[TASK MATERIAL]

/-! ### Height systems -/

/-- A **height system** on `G` (weights based at `o`): an `Aut(G)`-invariant gauge
`κ : V → [lower, upper] ⊂ (0, ∞)` and a ratio `Δ ∈ (0, 1)` such that the heights
`h(x) = κ(x) w(x)` drop by at most the factor `Δ` along every edge and every vertex has a *long
edge*, to a neighbour of height exactly `Δ h(x)` — the structure "`ℓ_1` is the lowest level
adjacent to `o` … long edges" of the proof of Thm. 4.3 (there for the weights of a transitive
graph, `κ = 1`). [cite: Timar2006, §4 (proof of Thm. 4.3: ℓ_1, long edges, Δ)] -/
structure HeightSystem (G : SimpleGraph V) (o : V) where
  /-- the gauge `κ` -/
  gauge : V → ℝ≥0∞
  /-- the ratio `Δ` of a long edge -/
  ratio : ℝ≥0∞
  /-- a positive lower bound for the gauge -/
  lower : ℝ≥0∞
  /-- a finite upper bound for the gauge -/
  upper : ℝ≥0∞
  gauge_map : ∀ (γ : G ≃g G) (x : V), gauge (γ x) = gauge x
  gauge_base : gauge o = 1
  lower_ne_zero : lower ≠ 0
  upper_ne_top : upper ≠ ⊤
  lower_le : ∀ x : V, lower ≤ gauge x
  le_upper : ∀ x : V, gauge x ≤ upper
  ratio_ne_zero : ratio ≠ 0
  ratio_lt_one : ratio < 1
  ratio_mul_le : ∀ ⦃x y : V⦄, G.Adj x y →
    ratio * (gauge x * autWeight G o x) ≤ gauge y * autWeight G o y
  exists_adj_eq : ∀ x : V, ∃ y : V, G.Adj x y ∧
    gauge y * autWeight G o y = ratio * (gauge x * autWeight G o x)

namespace HeightSystem

variable {G : SimpleGraph V} {o : V}

/-- The **height** `h(x) = κ(x) · w(x)`. [cite: Timar2006, §4 (proof of Thm. 4.3: weights and levels)] -/
def height (η : HeightSystem G o) (x : V) : ℝ≥0∞ := η.gauge x * autWeight G o x

/-- The gauge is nonzero. [folklore] -/
theorem gauge_ne_zero (η : HeightSystem G o) (x : V) : η.gauge x ≠ 0 :=
  fun h => η.lower_ne_zero (le_zero_iff.1 (h ▸ η.lower_le x))

/-- The gauge is finite. [folklore] -/
theorem gauge_ne_top (η : HeightSystem G o) (x : V) : η.gauge x ≠ ⊤ :=
  ne_top_of_le_ne_top η.upper_ne_top (η.le_upper x)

[/TASK MATERIAL]

EXERCISE PROMPT:
Return only this span, exactly: the line that contains "gauge_map : ∀" and all lines after it to the end of the records.

EXERCISE RESPONSE:
  gauge_map : ∀ (γ : G ≃g G) (x : V), gauge (γ x) = gauge x
  gauge_base : gauge o = 1
  lower_ne_zero : lower ≠ 0
  upper_ne_top : upper ≠ ⊤
  lower_le : ∀ x : V, lower ≤ gauge x
  le_upper : ∀ x : V, gauge x ≤ upper
  ratio_ne_zero : ratio ≠ 0
  ratio_lt_one : ratio < 1
  ratio_mul_le : ∀ ⦃x y : V⦄, G.Adj x y →
    ratio * (gauge x * autWeight G o x) ≤ gauge y * autWeight G o y
  exists_adj_eq : ∀ x : V, ∃ y : V, G.Adj x y ∧
    gauge y * autWeight G o y = ratio * (gauge x * autWeight G o x)

namespace HeightSystem

variable {G : SimpleGraph V} {o : V}

/-- The **height** `h(x) = κ(x) · w(x)`. [cite: Timar2006, §4 (proof of Thm. 4.3: weights and levels)] -/
def height (η : HeightSystem G o) (x : V) : ℝ≥0∞ := η.gauge x * autWeight G o x

/-- The gauge is nonzero. [folklore] -/
theorem gauge_ne_zero (η : HeightSystem G o) (x : V) : η.gauge x ≠ 0 :=
  fun h => η.lower_ne_zero (le_zero_iff.1 (h ▸ η.lower_le x))

/-- The gauge is finite. [folklore] -/
theorem gauge_ne_top (η : HeightSystem G o) (x : V) : η.gauge x ≠ ⊤ :=
  ne_top_of_le_ne_top η.upper_ne_top (η.le_upper x)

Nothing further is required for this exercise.